Police in Hong Kong have arrested 12 protesters who were blocking several roads in the Mongkok neighborhood. Pro-democracy demonstrators had returned to the site, which hundreds occupied for more than two months.

https://p.dw.com/p/1E9vi
Hongkong Protest, December 24
Image: Reuters/Tyrone Siu

In the busy shopping district of Causeway Bay, protesters raised yellow crosses and umbrellas as they sang Christmas carols on Christmas Eve (24.12.2014). "Our Christmas wish is that I want real universal suffrage," the demonstrators shouted.

On Christmas day Hong Kong police announced that 10 men and two women, aged between 13 and 43, had been arrested on charges ranging from assaulting a police officer to failing to produce proof of identity. Officers also used pepper spray and batons overnight on Wednesday to break up the protest, which took place where the last protest site was cleared on December 15

"They caused chaos and blocked roads," the statement said.

The statement also said two police officers were injured in the operation.

The renewed overnight protests were followed on Thursday by demonstrations calling for the release of jailed Chinese Nobel Peace Prize laureate Liu Xiaobo and his wife Liu Xia Liu.

The 58-year-old veteran dissident was involved in the 1989 Tiananmen Square pro-democracy protests and was jailed for 11 years on Christmas Day in 2009 on subversion charges for organizing a petition urging an end to one-party rule.

Autumn protests

Also on Thursday, Hong Kong's embattled leader Leung Chun-ying made his first visit to the Chinese capital since the sit-ins ended on December 15 to deliver an annual report.
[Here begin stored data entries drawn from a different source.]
/-!
# `BalabanUV.Beta.GAN24.DerivativeRateTransferJensenMassFreeLocalEnd` — binder row G-an2-4 ∕ (CONV-C), route R6 «VALUES, NOT DERIVATIVES», PART 62:
# THE SUPPORT-LOCAL POLAR ENDs — PART 53's `δ = 0` END, PART 57's loop form and PART 58's convention-free form RE-TYPED with the pointwise letters
# (`hN`, the closed-loop letter) asked only at sites of positive block weight; these are the forms the lattice instance can discharge
# (unit b2b-balaban-gan24-p3, gen 44; v1)

NOT IN PRINT; OUR PROOF (for the ROUTE; [folklore] — PART 53 ∕ 57 ∕ 58's proofs verbatim over PART 61's local lemmas; PART 57's abstract `rootDefect_le_two_spread`
applied to the family EXTENDED off the support by a support value).  HONEST FRAMING (cell contract, verbatim): «discharging `BetaPertH` makes Bałaban's UV
stability UNCONDITIONAL — a real constructive-QFT result; it is NOT the continuum limit and NOT the Clay problem.»  HONEST DEPENDENCY (verbatim): «continuum
YM on T⁴ ⇐ BetaPertH ∧ nine spine estimates (0/9 proved); BetaPertH ⇐ (D1) ∧ (D4) ∧ CAP+tail; G-an2-4 gates asym, D1 and NE2/3/4.»

WHY THIS FILE.  See PART 61: the global pointwise letters of PARTs 53 ∕ 57 ∕ 58 are not dischargeable off the block on the lattice; here are the
support-local ENDs.  (§1) **`sum_coarseDiff_sq_le_polar_local`**, **`covJensen_polar_massFree_local`** = PART 53's END with
`hN : q(src′e′,x) ≠ 0 → |N(e′,x)w|² ≤ κ²|w|²`; (§2) **`rootDefect_le_of_polar_loops_local`**: the polar letters `hsym` ∕ `hPpsd` + the closed-loop letter ON
THE SUPPORT (`q(src′e′,x) ≠ 0 → q(src′e′,x′) ≠ 0 → |(τ_xᵀτ_{x′} − 1)w|² ≤ D²|w|²`) ⟹ `hN` on the support with `κ = 2D` (PART 57 `rootDefect_le_two_spread`
on the family extended by a support value off the support); (§3) **`covJensen_polar_massFree_of_loops_local`** (PART 57's END, local) and
**`exists_polarLink_covJensen_massFree_local`** (PART 58's convention-free END, local: from the fine data and the local loop letter alone, ∃ orthogonal
polar links with the `δ = 0` inequality for every compatible coarse form).  PART 63 instantiates the last one on PART 24's lattice with PART 60's
`D = 2d(L−1)·L·p̂`.

WHAT THIS FILE PROVES (0 sorry, 0 `def`, nothing cited): §1 **`sum_coarseDiff_sq_le_polar_local`**, **`covJensen_polar_massFree_local`**; §2
`spread_extend`, **`rootDefect_le_of_polar_loops_local`**; §3 **`covJensen_polar_massFree_of_loops_local`**, **`exists_polarLink_covJensen_massFree_local`**.
WHAT IT DOES NOT DO: change PARTs 53 ∕ 57 ∕ 58, instantiate anything of Bałaban's, or claim (CONS) ∕ exact (STAB).  SUPPLIER work on route R6 (rank 2,
REDUCTION, no seat); no consumer of record; NEVER «G-an2-4 closed»; NOT (CONV-C), NOT D1, NOT `BetaPertH`, NOT continuum, NOT Clay.
Records: `HOME/b2b-balaban-gan24-p3/WOODBURY-FIBRE.md` v14.4. -/

noncomputable section

open Matrix Finset

namespace Summit.QuantumFields.BalabanUV.Beta.GAN24.DerivativeRateTransferJensenMassFreeLocalEnd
Protesters demanding the release of Nobel Peace Prize laureate Liu Xiaobo
Protesters demanding the release of Nobel Peace Prize laureate Liu XiaoboImage: picture-alliance/dpa/Jerome Favre

"One of the main points would be related to me and the government's determination to achieve elections for the chief executive in 2017... I believe that the determination of the central authorities has not changed," Leung said before his trip.

Between September and mid-December, thousands of pro-democracy demonstrators took to the streets of the semi-autonomous region. For 75 days, they demonstrated for free and fair 2017 elections, without interference from mainland China.

In late August, the Beijing government announced that candidates for the 2017 leadership elections would first have to be vetted by a loyalist committee.

At their height, the rallies drew tens of thousands of people, but numbers dwindled to just hundreds in the weeks shortly before the protests sites were cleared.